More than a century ago, Dr. Magnus Hirschfeld, dubbed the “Einstein of Sex,” grew famous (and infamous) for his liberating theory of sexual relativity. Today, he’s been largely forgotten.
Journalist Daniel Brook retraces Hirschfeld’s rollicking life and reinvigorates his legacy, recovering one of the great visionaries of the twentieth century. In an era when gay sex was a crime and gender roles rigid, Hirschfeld taught that each of us is their own unique mixture of masculinity and femininity. Through his public advocacy for gay rights and his private counseling of patients toward self-acceptance, he became the intellectual impresario of Berlin’s cabaret scene and helped turn his hometown into the world’s queer capital. But he also enraged the Nazis, who ransacked his Institute for Sexual Science and burned his books
Driven from his homeland, Hirschfeld traveled to America, Asia, and the Middle East to research sexuality on a global scale. Through his harrowing lived experience of antisemitic persecution and a pivotal late-in-life interracial romance, he came to see that race, like gender, was a human invention. Hirschfeld spent his final years in exile trying to warn the world of the genocidal dangers of racism.
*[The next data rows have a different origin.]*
import Literature.MathematicalPhysics.QuantumLattice.HubbardFermiSeaTangentRowsDiluteFarTPrime
import Literature.MathematicalPhysics.QuantumLattice.HubbardFermiSeaTangentRowsQuarterFilling
import Literature.MathematicalPhysics.QuantumLattice.HubbardNNNHoppingEnergyDensityMonotone
import Literature.MathematicalPhysics.QuantumLattice.HubbardTTPrimeHotColdCornerTransport
import Summits.Ventures.CertifiedManyBodySolver.Certificates.HubbardSquare_n1_deepSheet_farColumnFloors_E
import Summits.Ventures.CertifiedManyBodySolver.Certificates.HubbardSquare_n1_deepSheet_farColumnFloors_F
import Summits.Ventures.CertifiedManyBodySolver.Certificates.HubbardSquare_n1_deepSheet_farColumnFloors_G
import Summits.Ventures.CertifiedManyBodySolver.Certificates.HubbardSquare_n1_deepSheet_farColumnFloors_K5a
import Summits.Ventures.CertifiedManyBodySolver.Certificates.HubbardSquare_n1_deepSheet_farColumnFloors_K5b
import Summits.Ventures.CertifiedManyBodySolver.Certificates.HubbardSquare_n1_deepSheet_farColumnFloors_K5c
import Summits.Ventures.CertifiedManyBodySolver.Certificates.HubbardSquare_n1_deepSheet_farColumnFloors_K5d
import Summits.Ventures.CertifiedManyBodySolver.Certificates.HubbardSquare_n1_tpm5o16_tpm3o16_U15o2_thermal_C1nodesTT_stair221_j318145_j318146
import Summits.Ventures.CertifiedManyBodySolver.Certificates.HubbardSquare_n1o2_farstrip_lower_jensen606_674_649
import Summits.Ventures.CertifiedManyBodySolver.Certificates.HubbardSquare_n7o8_TKT_obliqueStation_splitPlane_r554_r555_r590
import Summits.Ventures.CertifiedManyBodySolver.Certificates.HubbardSquare_n7o8_splitPlane2_stage2_byName_discharge
import Summits.Ventures.CertifiedManyBodySolver.Certificates.HubbardSquare_n7o8_splitPlaneQ1_byName_readers
import Summits.Ventures.CertifiedManyBodySolver.Certificates.HubbardTTPrime_polarizedBandCaps_kernelA
import Summits.Ventures.CertifiedManyBodySolver.Observables.PhaseSeparationExclusionBox
import Summits.Ventures.CertifiedManyBodySolver.Observables.PhaseSeparationExclusionBoxThermalFreeDilute
import Summits.Ventures.CertifiedManyBodySolver.Observables.PhaseSeparationExclusionFarOneYBCO
import Summits.Ventures.CertifiedManyBodySolver.Observables.PhaseSeparationExclusionFarPlanesZeroU
import Summits.Ventures.CertifiedManyBodySolver.Observables.PhaseSeparationExclusionFarQuarterNodes
import Summits.Ventures.CertifiedManyBodySolver.Observables.PhaseSeparationExclusionHalfFillingColumnU5
import Summits.Ventures.CertifiedManyBodySolver.Observables.PhaseSeparationExclusionHolePlaneCap
import Summits.Ventures.CertifiedManyBodySolver.Observables.PhaseSeparationExclusionMidSegmentCapThermal
import Summits.Ventures.CertifiedManyBodySolver.Observables.PhaseSeparationExclusionMidSegmentCapThermalFarPlanesB
import Summits.Ventures.CertifiedManyBodySolver.Observables.PhaseSeparationExclusionQuarterConvexFloor
import Summits.Ventures.CertifiedManyBodySolver.Observables.PhaseSeparationExclusionSevenEighthsAnchorsLowU
import Summits.Ventures.CertifiedManyBodySolver.Observables.PhaseSeparationExclusionSplitPlaneSevenEighthsCap
import Summits.Ventures.CertifiedManyBodySolver.Observables.PhaseSeparationExclusionStripPolCaps
import Summits.Ventures.CertifiedManyBodySolver.Observables.PhaseSeparationExclusionVirtualColumns
import Summits.Ventures.CertifiedManyBodySolver.Observables.PhaseSeparationExclusionWitnessSplitCap597
import HarnessLib
import HarnessLib.Audit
Rich in passion and intellect, The Einstein of Sex at last brings together this unsung icon’s work on sexuality, gender, and race and recovers the visionary who first saw beyond the binaries. A century after his groundbreaking work—as the fights for personal freedom and societal acceptance rage on—Hirschfeld’s gift for thinking beyond the confines of his world has much to teach us
PUBLISHERS WEEKLY
This vital biography from journalist Brook (The Accident of Color) shines a light on forward-thinking German physician Magnus Hirschfeld, who was born in 1868. As a gay Jewish boy in Kolberg, Prussia, Hirschfeld grew up amid a rising tide of bigotry; Germany criminalized homosexuality in 1871 and Christian conservative groups petitioned to repeal the country's religious freedom law in 1880. After earning his medical degree in 1892, Hirschfeld moved to Chicago and immersed himself in the city's queer scene. His experiences there informed the theories he published after returning to Germany two years later. He argued that homosexuality was an innate quality and that gender existed on a spectrum, claiming that there are millions of ways in which masculinity and femininity might present in individuals. By the 1930s, such heterodox thinking, as well as his Jewish ancestry, put him in the crosshairs of Nazis who burned his books and ransacked his Institute for Sexual Science. Exiled to France in 1932, Hirschfeld died of natural causes three years later. Brook's elegant elucidation of Hirschfeld's theories proves that there's nothing new about the idea that gender and sexuality exist on a spectrum, and the chilling account of the persecution Hirschfeld faced shows the disturbing ways in which authoritarian leaders stigmatize queerness. This will stick with readers long after they finish the last page. Photos.